Each successive arrival is inserted inot the array by moving the previous
numbers to the right, starting with the rightmost ones, until a number is
found which is not larger than the new one.  In Pascal

	FOR I:= 1 TO N DO
		BEGIN
		READ(NEWDATUM);
		J:=I;	(*CANDIDATE LOCATION FOR NEWDATUM*)
		WHILE(NEWDATUM < A[J-1]) AND (J>1) DO
			BEGIN
			A[J]:=A[J-1];
			J:=J-1;
			END;
		A[J]:=NEWDATUM
		END

Exercise:  In the above algorithm, nothing is ever placed in A[0], but that
variable must exist.  Why?

The inner iteration can be simplified slightly by assuming that the number
in a[0] is not greater than the new datum.  In effect, the small number in
A[0] serves as a sentinel to stop decreasing J so that the test for J > 1
is no longer needed.  The above algorithm is preceded by A[0]:=SMALL, where
SMALL is the smallest possible constant, and the inner iterative clause
becomes WHILE NEWDATUM < A[J-1] DO

The sorting method given above is called sorting by insertion.  It is a
very good algorithm if N is no more than 10 or 15.  If a program uses it
many times with a large value of N, it may be worthwhile to use a more
efficient algorithm.  To make the economically correct choice, you need to
calculate the cost of the wasted computer time, and the cost of the
programming time to use a better algorithm.

When N is large, other algorithms can sort many times faster, e.g. more
than ten times faster if N=1000, so almost the entire running time is
wasted.  the insertion sort algorithm, on the average, moves the average
datum half way through a sequence of N/2 previous data, so the number of
times through the inner iteration is about N x 1/2 x N/2 = N↑2/4.  There
are about ten machine operations in the inner iteration, each taking up
about 10↑-6 seconds on my computer, for a total time of 10↑-5 x n↑2/4
seconds.  If computer time costs $0.25 per second, and N is 5000, the cost
is about $15 for each sorting job.  If using a better algorithm requires
two hours work for a programmer paid $25 per hour, the cost of using a
better algorithm should be used if the sorting will be done four times or
more. (Remember, in estimating programmer time, to include debugging and
documentation as well as time to find or design the algorithm)

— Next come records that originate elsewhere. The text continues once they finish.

/-- No walk from a boundary root returns to it with winding `π`: walks `a → a` are trivial
(`verts_eq_nil_of_mem_boundary`), of winding `0`. [folklore] -/
theorem not_exists_winding_eq_pi_self {Λ : Finset HexVertex} {a : Sym2 HexVertex}
    (ha : a ∈ hexDomainBoundary Λ) : ¬ ∃ γ : HexMidEdgeSAW Λ a a, γ.winding = Real.pi := by
  rintro ⟨γ, hγ⟩
  have h0 := HexMidEdgeSAW.verts_eq_nil_of_mem_boundary ha γ
  have : γ = HexMidEdgeSAW.trivial (hexDomainBoundary_subset Λ ha) := HexMidEdgeSAW.ext h0
  rw [this, HexMidEdgeSAW.winding_trivial] at hγ
  exact Real.pi_ne_zero hγ.symm

/-- **TAME one-sided arrival bound (general simply connected domains).**  If every boundary
winding from the root lies in `[−π, π]` (no overturned boundary arc, as seen from the root), the
total critical arrival mass of the class of winding EXACTLY `+π` (for a floor root: the floor
edges west of the root, at any height of the ccw lift) is at most `1/(2cos(3π/8))` — the sharp
half-plane constant.  Proof: by (E2) each reached non-root dart has dressed value
`D = e^{i(3/8)W} Z`; per dart `cos(3π/8)·Im D + sin(3π/8)·Re D = Z·sin((3/8)(W + π)) ≥ 0`, with
EQUALITY `= 2 sin(3π/8)cos(3π/8)·Z` on the `π`-class; summing, `Σ Re D = 1`, `Σ Im D = 0`
(`dressed_sum_re_im`) give `sin(3π/8) ≥ 2 sin(3π/8) cos(3π/8)·X`. [folklore] -/
theorem tame_piClass_mass_le {Λ : Finset HexVertex}
    (hΛ : hexDomainSimplyConnected Λ) {u w : HexVertex} (huw : hexGraph.Adj u w) (hu : u ∉ Λ)
    (hw : w ∈ Λ)
    (htame : ∀ v ∈ Λ, ∀ t : HexVertex, hexGraph.Adj v t → t ∉ Λ → ¬ (v = w ∧ t = u) →
      ∀ γ : HexMidEdgeSAW Λ s(u, w) s(t, v), γ.winding ∈ Set.Icc (-Real.pi) Real.pi) :
    ∑ v ∈ Λ, ∑ t ∈ (nbrs v).filter (· ∉ Λ),
        (if ∃ γ : HexMidEdgeSAW Λ s(u, w) s(t, v), γ.winding = Real.pi then
          ‖hexParafermionicObservable Λ s(u, w) hexCriticalFugacity 0 s(t, v)‖ else 0) ≤
      1 / (2 * Real.cos (3 * Real.pi / 8)) := by
  classical
  set F := hexParafermionicObservable Λ s(u, w) hexCriticalFugacity (5 / 8) with hF
  set Z : HexVertex → HexVertex → ℝ := fun v t =>
    ‖hexParafermionicObservable Λ s(u, w) hexCriticalFugacity 0 s(t, v)‖ with hZ
  set A : ℂ := (hexCenter w - hexCenter u) / 2 with hAdef
  set c := Real.cos (3 * Real.pi / 8) with hc
  set sn := Real.sin (3 * Real.pi / 8) with hsn
  have hA : A ≠ 0 :=
    div_ne_zero (Summit.CriticalPhenomena.SAWScalingLimit.Theorems.SpinShift.hexCenter_sub_ne_zero_of_adj huw)
      two_ne_zero
  have ha : s(u, w) ∈ hexDomainBoundary Λ :=
    ⟨(SimpleGraph.mem_edgeSet hexGraph).2 huw, u, w, rfl, hw, hu⟩
  have hc0 : 0 < c := Real.cos_pos_of_mem_Ioo ⟨by linarith [Real.pi_pos], by linarith [Real.pi_pos]⟩
  have hsn0 : 0 < sn := by
    rw [hsn]; exact Real.sin_pos_of_pos_of_lt_pi (by positivity) (by linarith [Real.pi_pos])
  -- the dressed value of a dart and the per-dart inequality
  set D : HexVertex → HexVertex → ℂ := fun v t =>
    if v = w ∧ t = u then 0 else HexKernel.term F v t / A with hD
  have hdart : ∀ v ∈ Λ, ∀ t ∈ (nbrs v).filter (· ∉ Λ),
      2 * sn * c * (if ∃ γ : HexMidEdgeSAW Λ s(u, w) s(t, v), γ.winding = Real.pi then Z v t else 0)
        ≤ c * (D v t).im + sn * (D v t).re := by
    intro v hv t ht
    rw [Finset.mem_filter, mem_nbrs_iff] at ht
    obtain ⟨hvt, htΛ⟩ := ht
    by_cases hroot : v = w ∧ t = u
    · obtain ⟨rfl, rfl⟩ := hroot
      have : ¬ ∃ γ : HexMidEdgeSAW Λ s(t, v) s(t, v), γ.winding = Real.pi :=
        not_exists_winding_eq_pi_self ha
      simp [hD, this]
    have hne : s(t, v) ≠ s(u, w) := by
      intro h
      rw [Sym2.eq_iff] at h
      rcases h with ⟨rfl, rfl⟩ | ⟨rfl, rfl⟩
      · exact hroot ⟨rfl, rfl⟩
      · exact hu hv
    -- the dressed value through (E2), for any walk
    have hE2 : ∀ γ : HexMidEdgeSAW Λ s(u, w) s(t, v),
        D v t = Complex.exp ((((3 : ℝ) / 8 * γ.winding : ℝ) : ℂ) * Complex.I) * (Z v t : ℂ) := by
      intro γ
      have key := BoundaryExactness.boundaryExactness_phaseLaw Λ hΛ u w huw hu hw t v hvt.symm htΛ hv hne γ
      have hterm : HexKernel.term F v t = (hexMidpoint s(t, v) - hexCenter v) * F s(t, v) := by
        rw [HexKernel.term, Sym2.eq_swap]
      simp only [hD, if_neg hroot]
      rw [hterm, key, show Complex.I * (3 / 8 : ℂ) * (γ.winding : ℂ) =
        (((3 : ℝ) / 8 * γ.winding : ℝ) : ℂ) * Complex.I by push_cast; ring]
      field_simp
      rw [hAdef, hZ]
      ring
    by_cases hπ : ∃ γ : HexMidEdgeSAW Λ s(u, w) s(t, v), γ.winding = Real.pi
    · obtain ⟨γ, hγ⟩ := hπ
      rw [if_pos ⟨γ, hγ⟩, hE2 γ, hγ, Complex.re_mul_ofReal, Complex.im_mul_ofReal,
        Complex.exp_ofReal_mul_I_re, Complex.exp_ofReal_mul_I_im,
        show (3 : ℝ) / 8 * Real.pi = 3 * Real.pi / 8 by ring]
      nlinarith [hc0, hsn0]
    · rw [if_neg hπ, mul_zero]
      by_cases hex : Nonempty (HexMidEdgeSAW Λ s(u, w) s(t, v))
      · obtain ⟨γ⟩ := hex
        have hW := htame v hv t hvt htΛ hroot γ
        rw [hE2 γ, Complex.re_mul_ofReal, Complex.im_mul_ofReal, Complex.exp_ofReal_mul_I_re,
          Complex.exp_ofReal_mul_I_im]
        have hZ0 : 0 ≤ Z v t := norm_nonneg _
        have hsin : 0 ≤ Real.sin ((3 : ℝ) / 8 * γ.winding + 3 * Real.pi / 8) :=
          Real.sin_nonneg_of_nonneg_of_le_pi (by nlinarith [hW.1, Real.pi_pos])
            (by nlinarith [hW.2, Real.pi_pos])
        rw [Real.sin_add] at hsin
        have : c * (Real.sin ((3 : ℝ) / 8 * γ.winding) * Z v t) +
            sn * (Real.cos ((3 : ℝ) / 8 * γ.winding) * Z v t) =
            (Real.sin ((3 : ℝ) / 8 * γ.winding) * Real.cos (3 * Real.pi / 8) +
              Real.cos ((3 : ℝ) / 8 * γ.winding) * Real.sin (3 * Real.pi / 8)) * Z v t := by
          rw [hc, hsn]; ring
        rw [this]
        exact mul_nonneg hsin hZ0
      · -- no walk: the observable vanishes on this edge
        have h0 : F s(t, v) = 0 := by
          rw [hF, hexParafermionicObservable]
          haveI : IsEmpty (HexMidEdgeSAW Λ s(u, w) s(t, v)) := not_nonempty_iff.1 hex
          exact Finset.sum_of_isEmpty _
        have : D v t = 0 := by
          simp only [hD, if_neg hroot, HexKernel.term, Sym2.eq_swap (a := v), h0, mul_zero, zero_div]
        rw [this]; simp
  -- sum the per-dart inequality
  have hsum := Finset.sum_le_sum fun v hv => Finset.sum_le_sum (hdart v hv)
  have hreim := dressed_sum_re_im hΛ huw hu hw
  have hre : ∑ v ∈ Λ, ∑ t ∈ (nbrs v).filter (· ∉ Λ), (D v t).re = 1 := hreim.1
  have him : ∑ v ∈ Λ, ∑ t ∈ (nbrs v).filter (· ∉ Λ), (D v t).im = 0 := hreim.2
  have hR : ∑ v ∈ Λ, ∑ t ∈ (nbrs v).filter (· ∉ Λ), (c * (D v t).im + sn * (D v t).re) = sn := by
    simp_rw [Finset.sum_add_distrib, ← Finset.mul_sum, him, hre]; ring
  have hL : ∑ v ∈ Λ, ∑ t ∈ (nbrs v).filter (· ∉ Λ),
      2 * sn * c * (if ∃ γ : HexMidEdgeSAW Λ s(u, w) s(t, v), γ.winding = Real.pi then Z v t else 0) =
      2 * sn * c * ∑ v ∈ Λ, ∑ t ∈ (nbrs v).filter (· ∉ Λ),
        (if ∃ γ : HexMidEdgeSAW Λ s(u, w) s(t, v), γ.winding = Real.pi then Z v t else 0) := by
    simp_rw [Finset.mul_sum]
  rw [hR, hL] at hsum
  rw [le_div_iff₀ (by positivity)]
  nlinarith [hsum, hsn0, hc0]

The typical reader of this book is a student programming problems chosen to
use insignificant amounts of computer time, so the emphasis here is on
simplicity and reliability rather than efficiency.

A professional approach to programming, though, includes awareness of the
tradeoffs between labor and machine costs, and willingness to investigate
the extensive research results on program efficiency.  For our example of
sorting, Knuth's "Searching and Sorting" is a definitive study.  The
program libraries for many computers include excellent sorting programs.